We don’t see enough of realist painter John Nava either, and his two pieces here stand apart, in different ways. “Single Orange” is a dramatic little still-life, a palpable citrus portrait, while “Screen Kiss” basks in narrative intensity. The title defines the central action of a couple, while a film crew, in muted light, envelops them and a fire in the distance gives a sense of love amid the ruins. But it’s all done with a certain melancholic detachment and an awareness of the artificiality at hand.

Ron Robertson, a distinctive assemblage artist who teaches at Santa Barbara City College, makes a rare appearance in Ventura County, showing “Five Elements,” made from stacked cubes dealing with the natural elements, with the green surface of a bronze patina suggesting age and natural processes at work.

Priscilla Bender-Shore, another Santa Barbara artist--slated to have a solo show here this fall--shows two of her provocative pieces.

The tall photo-realistic painting “Spring Fall” by Connie Jenkins manages to portray its gushing, watery subject with a cool eye, projecting a mood both idyllic and objective.
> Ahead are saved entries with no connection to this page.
import Summits.CriticalPhenomena.PercolationContinuityZ3.Theorems.PercNearOneGluingNoHeavyLowerTailSahiE3ExchangeCross
import Mathlib.Tactic.Linarith
import Mathlib.Tactic.Ring
import Mathlib.Tactic.Positivity
import HarnessLib
import HarnessLib.Audit

/-!
# `NoHeavyLowerTail` (crux stmt-CriticalPhenomena-4575), Sahi programme P4: the 2×2 exchange lemma in the PURE class — MODULAR (component) packings

Support file (cell `prim-l12`, seat P4, generation 28; `--supports stmt-CriticalPhenomena-4575`).  No named facts, no sorries;
standard axioms; def-free.

Context (HOME prim-l12-p4/FROM-prim-l12-p4-gen28-*.md; predecessors `…SahiE3ExchangeCross`, `…SahiE3ExchangePure`,
`…SahiE3ExchangePureCut`, `…SahiE3ExchangeJoin`).  Harris block `(B, w, V)`, `a(X) = w(X∩V)`, `need(X,Y) = x·a(Y) + y·a(X) − v·x·y`,
PURE configuration `K ⊇ L`, `L' ⊇ K'`, supplies `S₁ = KK'V`, `S₂ = LL'V`, crossing cell `Ξ = (K∖L)∩(L'∖K')∩V`, certificate
`R ≥ 0` on `V`.  The packings used so far to bound the supply `R(S₁) + R(S₂)` from below are the SAME-FOOTPRINT packing
`(K,K'),(L,L')` and the CHAINS (footprints `Σ = S₁∪S₂`, `Δ = S₁∩S₂`).  This file adds the MODULAR family: for up-sets
`M₁, M₂` with `M₁ ∪ M₂ = K`, `M₁ ∩ M₂ = L` and `N₁, N₂` with `N₁ ∪ N₂ = L'`, `N₁ ∩ N₂ = K'` (so `1_{M₁}+1_{M₂} = 1_K+1_L` and
`1_{N₁}+1_{N₂} = 1_{K'}+1_{L'}`; `Mᵢ∖L` runs over the unions of comparability components of `K∖L`), the two pairs `(M₁,N₁)`,
`(M₂,N₂)` form an admissible packing of `1_{S₁}+1_{S₂}` EXACTLY when no crossing point is matched, i.e.
`(M₁∖M₂)∩(N₁∖N₂)∩V = ∅ = (M₂∖M₁)∩(N₂∖N₁)∩V` (`packing_modular`: then `R(M₁N₁V) + R(M₂N₂V) = R(S₁) + R(S₂)` for every `R`), and the
exchange expression is bounded below by its value with the supply replaced by `need(M₁,N₁) + need(M₂,N₂)`
(`exchange_pure_modular_bound`); by bilinearity the loss against the (inadmissible) cross packing is
`need(M₁∖M₂, N₂∖N₁) + need(M₂∖M₁, N₁∖N₂)` versus `need(K∖L, L'∖K')` for the same-footprint packing `M₁ = K, M₂ = L, N₁ = K', N₂ = L'`.
Generation 28 (HOME memo): at a single crossing point the exact LP optimum is such a modular packing in the standard hard examples
(`K = x₀∨x₁ ⊋ L = x₀x₁`: `M₁ = x₀`, `M₂ = x₁`), but modular packings alone do not close the lemma (chains are needed too).
-/

namespace Summit.CriticalPhenomena.PercolationContinuityZ3.Theorems.SahiE3ExchangeModular

open Finset SahiE3DimerPacking SahiE3ExchangeCross
open scoped BigOperators

variable {B : Type*} [DecidableEq B]

/-- **Modular packing.**  `R ≥ 0` on `V`; `M₁ ∪ M₂ = K`, `M₁ ∩ M₂ = L`, `N₁ ∪ N₂ = L'`, `N₁ ∩ N₂ = K'`; and no slot point lies in
`(M₁∖M₂)∩(N₁∖N₂)` or in `(M₂∖M₁)∩(N₂∖N₁)` (no crossing point is matched).  Then
`R(M₁∩N₁∩V) + R(M₂∩N₂∩V) = R(K∩K'∩V) + R(L∩L'∩V)` for ANY `R` (pointwise `1_{M₁N₁} + 1_{M₂N₂} = 1_{KK'} + 1_{LL'}` on `V`:
the modular packing is exact away from matched crossing points). [this work] -/
theorem packing_modular (R : B → ℝ) (V K L K' L' M₁ M₂ N₁ N₂ : Finset B)
    (hM : M₁ ∪ M₂ = K) (hM' : M₁ ∩ M₂ = L) (hN : N₁ ∪ N₂ = L') (hN' : N₁ ∩ N₂ = K')
    (hmis₁ : ((M₁ \ M₂) ∩ (N₁ \ N₂)) ∩ V = ∅) (hmis₂ : ((M₂ \ M₁) ∩ (N₂ \ N₁)) ∩ V = ∅) :
    ∑ b ∈ (M₁ ∩ N₁) ∩ V, R b + ∑ b ∈ (M₂ ∩ N₂) ∩ V, R b
      = ∑ b ∈ (K ∩ K') ∩ V, R b + ∑ b ∈ (L ∩ L') ∩ V, R b := by
  subst hM hM' hN hN'
  have h₁ : ∀ b ∈ V, ¬ (b ∈ M₁ ∧ b ∉ M₂ ∧ b ∈ N₁ ∧ b ∉ N₂) := by
    intro b hb h
    have : b ∈ ((M₁ \ M₂) ∩ (N₁ \ N₂)) ∩ V := by
      simp only [Finset.mem_inter, Finset.mem_sdiff]; exact ⟨⟨⟨h.1, h.2.1⟩, ⟨h.2.2.1, h.2.2.2⟩⟩, hb⟩
    rw [hmis₁] at this; exact absurd this (Finset.notMem_empty b)
  have h₂ : ∀ b ∈ V, ¬ (b ∈ M₂ ∧ b ∉ M₁ ∧ b ∈ N₂ ∧ b ∉ N₁) := by
    intro b hb h
    have : b ∈ ((M₂ \ M₁) ∩ (N₂ \ N₁)) ∩ V := by
      simp only [Finset.mem_inter, Finset.mem_sdiff]; exact ⟨⟨⟨h.1, h.2.1⟩, ⟨h.2.2.1, h.2.2.2⟩⟩, hb⟩
    rw [hmis₂] at this; exact absurd this (Finset.notMem_empty b)
  simp only [sum_inter_eq_sum_ite, ← Finset.sum_add_distrib]
  refine Finset.sum_congr rfl fun b hb => ?_
  have n₁ := h₁ b hb
  have n₂ := h₂ b hb
  simp only [Finset.mem_inter, Finset.mem_union]
  by_cases hm1 : b ∈ M₁ <;> by_cases hm2 : b ∈ M₂ <;> by_cases hn1 : b ∈ N₁ <;> by_cases hn2 : b ∈ N₂ <;>
    simp [hm1, hm2, hn1, hn2] at n₁ n₂ ⊢

/-- **Exchange bound from a modular packing (pure class).**  `w` of mass `1` (any sign pattern is irrelevant here), slot `V`,
`L ⊆ K`, `K' ⊆ L'` presented through a modular decomposition `M₁ ∪ M₂ = K`, `M₁ ∩ M₂ = L`, `N₁ ∪ N₂ = L'`, `N₁ ∩ N₂ = K'` with no matched
crossing point, any weight `R` satisfying the pair inequality at `(M₁,N₁)` and at `(M₂,N₂)` (no sign condition on `R` is needed:
the modular packing is exact).  Then the pure-class exchange
expression `Φ(R)` is at least its value with the supply `R(S₁) + R(S₂)` replaced by `need(M₁,N₁) + need(M₂,N₂)`. [this work] -/
theorem exchange_pure_modular_bound (w R : B → ℝ)
    (V K L K' L' M₁ M₂ N₁ N₂ : Finset B)
    (hM : M₁ ∪ M₂ = K) (hM' : M₁ ∩ M₂ = L) (hN : N₁ ∪ N₂ = L') (hN' : N₁ ∩ N₂ = K')
    (hmis₁ : ((M₁ \ M₂) ∩ (N₁ \ N₂)) ∩ V = ∅) (hmis₂ : ((M₂ \ M₁) ∩ (N₂ \ N₁)) ∩ V = ∅)
    (hpair₁ : (∑ b ∈ M₁, w b) * (∑ b ∈ N₁ ∩ V, w b) + (∑ b ∈ N₁, w b) * (∑ b ∈ M₁ ∩ V, w b)
        - (∑ b ∈ V, w b) * (∑ b ∈ M₁, w b) * (∑ b ∈ N₁, w b) ≤ ∑ b ∈ (M₁ ∩ N₁) ∩ V, R b)
    (hpair₂ : (∑ b ∈ M₂, w b) * (∑ b ∈ N₂ ∩ V, w b) + (∑ b ∈ N₂, w b) * (∑ b ∈ M₂ ∩ V, w b)
        - (∑ b ∈ V, w b) * (∑ b ∈ M₂, w b) * (∑ b ∈ N₂, w b) ≤ ∑ b ∈ (M₂ ∩ N₂) ∩ V, R b) :
    (∑ b ∈ (K ∩ L') ∩ V, w b) + (∑ b ∈ (L ∩ K') ∩ V, w b)
        - (∑ b ∈ K, w b) * (∑ b ∈ K' ∩ V, w b) - (∑ b ∈ L', w b) * (∑ b ∈ L ∩ V, w b)
        + ((∑ b ∈ M₁, w b) * (∑ b ∈ N₁ ∩ V, w b) + (∑ b ∈ N₁, w b) * (∑ b ∈ M₁ ∩ V, w b)
            - (∑ b ∈ V, w b) * (∑ b ∈ M₁, w b) * (∑ b ∈ N₁, w b))
        + ((∑ b ∈ M₂, w b) * (∑ b ∈ N₂ ∩ V, w b) + (∑ b ∈ N₂, w b) * (∑ b ∈ M₂ ∩ V, w b)
            - (∑ b ∈ V, w b) * (∑ b ∈ M₂, w b) * (∑ b ∈ N₂, w b))
        - ((∑ b ∈ K, w b) * (∑ b ∈ L' ∩ V, w b) + (∑ b ∈ L', w b) * (∑ b ∈ K ∩ V, w b)
            - (∑ b ∈ V, w b) * (∑ b ∈ K, w b) * (∑ b ∈ L', w b))
        - ((∑ b ∈ L, w b) * (∑ b ∈ K' ∩ V, w b) + (∑ b ∈ K', w b) * (∑ b ∈ L ∩ V, w b)
            - (∑ b ∈ V, w b) * (∑ b ∈ L, w b) * (∑ b ∈ K', w b))
        + (1 - ∑ b ∈ V, w b) * (((∑ b ∈ K ∩ L', w b) - (∑ b ∈ K, w b) * (∑ b ∈ L', w b))
            + ((∑ b ∈ K, w b) - ∑ b ∈ L, w b) * ((∑ b ∈ L', w b) - ∑ b ∈ K', w b))
      ≤ (∑ b ∈ (K ∩ L') ∩ V, w b) + (∑ b ∈ (L ∩ K') ∩ V, w b)
        - (∑ b ∈ K, w b) * (∑ b ∈ K' ∩ V, w b) - (∑ b ∈ L', w b) * (∑ b ∈ L ∩ V, w b)
        + (∑ b ∈ (K ∩ K') ∩ V, R b) + (∑ b ∈ (L ∩ L') ∩ V, R b)
        - ((∑ b ∈ K, w b) * (∑ b ∈ L' ∩ V, w b) + (∑ b ∈ L', w b) * (∑ b ∈ K ∩ V, w b)
            - (∑ b ∈ V, w b) * (∑ b ∈ K, w b) * (∑ b ∈ L', w b))
        - ((∑ b ∈ L, w b) * (∑ b ∈ K' ∩ V, w b) + (∑ b ∈ K', w b) * (∑ b ∈ L ∩ V, w b)
            - (∑ b ∈ V, w b) * (∑ b ∈ L, w b) * (∑ b ∈ K', w b))
        + (1 - ∑ b ∈ V, w b) * (((∑ b ∈ K ∩ L', w b) - (∑ b ∈ K, w b) * (∑ b ∈ L', w b))
            + ((∑ b ∈ K, w b) - ∑ b ∈ L, w b) * ((∑ b ∈ L', w b) - ∑ b ∈ K', w b)) := by
  have hpack := packing_modular R V K L K' L' M₁ M₂ N₁ N₂ hM hM' hN hN' hmis₁ hmis₂
  linarith

/-- **Modularity of the masses.**  `M₁ ∪ M₂ = K`, `M₁ ∩ M₂ = L` ⇒ `f(M₁) + f(M₂) = f(K) + f(L)` and the same for the traces on `V`.
(Used to rewrite the modular bound in terms of `K, L` and the differences `Mᵢ∖L`.) [folklore] -/
theorem sum_modular_pair (f : B → ℝ) (V K L M₁ M₂ : Finset B) (hM : M₁ ∪ M₂ = K) (hM' : M₁ ∩ M₂ = L) :
    ∑ b ∈ M₁, f b + ∑ b ∈ M₂, f b = ∑ b ∈ K, f b + ∑ b ∈ L, f b ∧
      ∑ b ∈ M₁ ∩ V, f b + ∑ b ∈ M₂ ∩ V, f b = ∑ b ∈ K ∩ V, f b + ∑ b ∈ L ∩ V, f b := by
  subst hM hM'
  refine ⟨?_, ?_⟩
  · rw [Finset.sum_union_inter]
  · have : (M₁ ∪ M₂) ∩ V = M₁ ∩ V ∪ M₂ ∩ V := Finset.union_inter_distrib_right _ _ _
    have h2 : M₁ ∩ M₂ ∩ V = (M₁ ∩ V) ∩ (M₂ ∩ V) := by
      ext b; simp only [Finset.mem_inter]; tauto
    rw [this, h2, Finset.sum_union_inter]

end Summit.CriticalPhenomena.PercolationContinuityZ3.Theorems.SahiE3ExchangeModular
Eric R. Richards, no stranger to the transforming properties of metal and found objects, shows “African Lion,” its subject implied through the unlikely material of twisting steel rods.

Hiroko Yoshimoto, another artist with a link to Ventura College as a teacher, shows two abstract paintings in her “Lines and Signs,” at once free in gesture and orderly in structure. Nancy Whitman’s “Lady at Nordstrom,” awash in pinks and throbbing with warmth, has almost a voyeuristic subplot, as if the unclad woman in a dressing room is a “found nude” for the artist.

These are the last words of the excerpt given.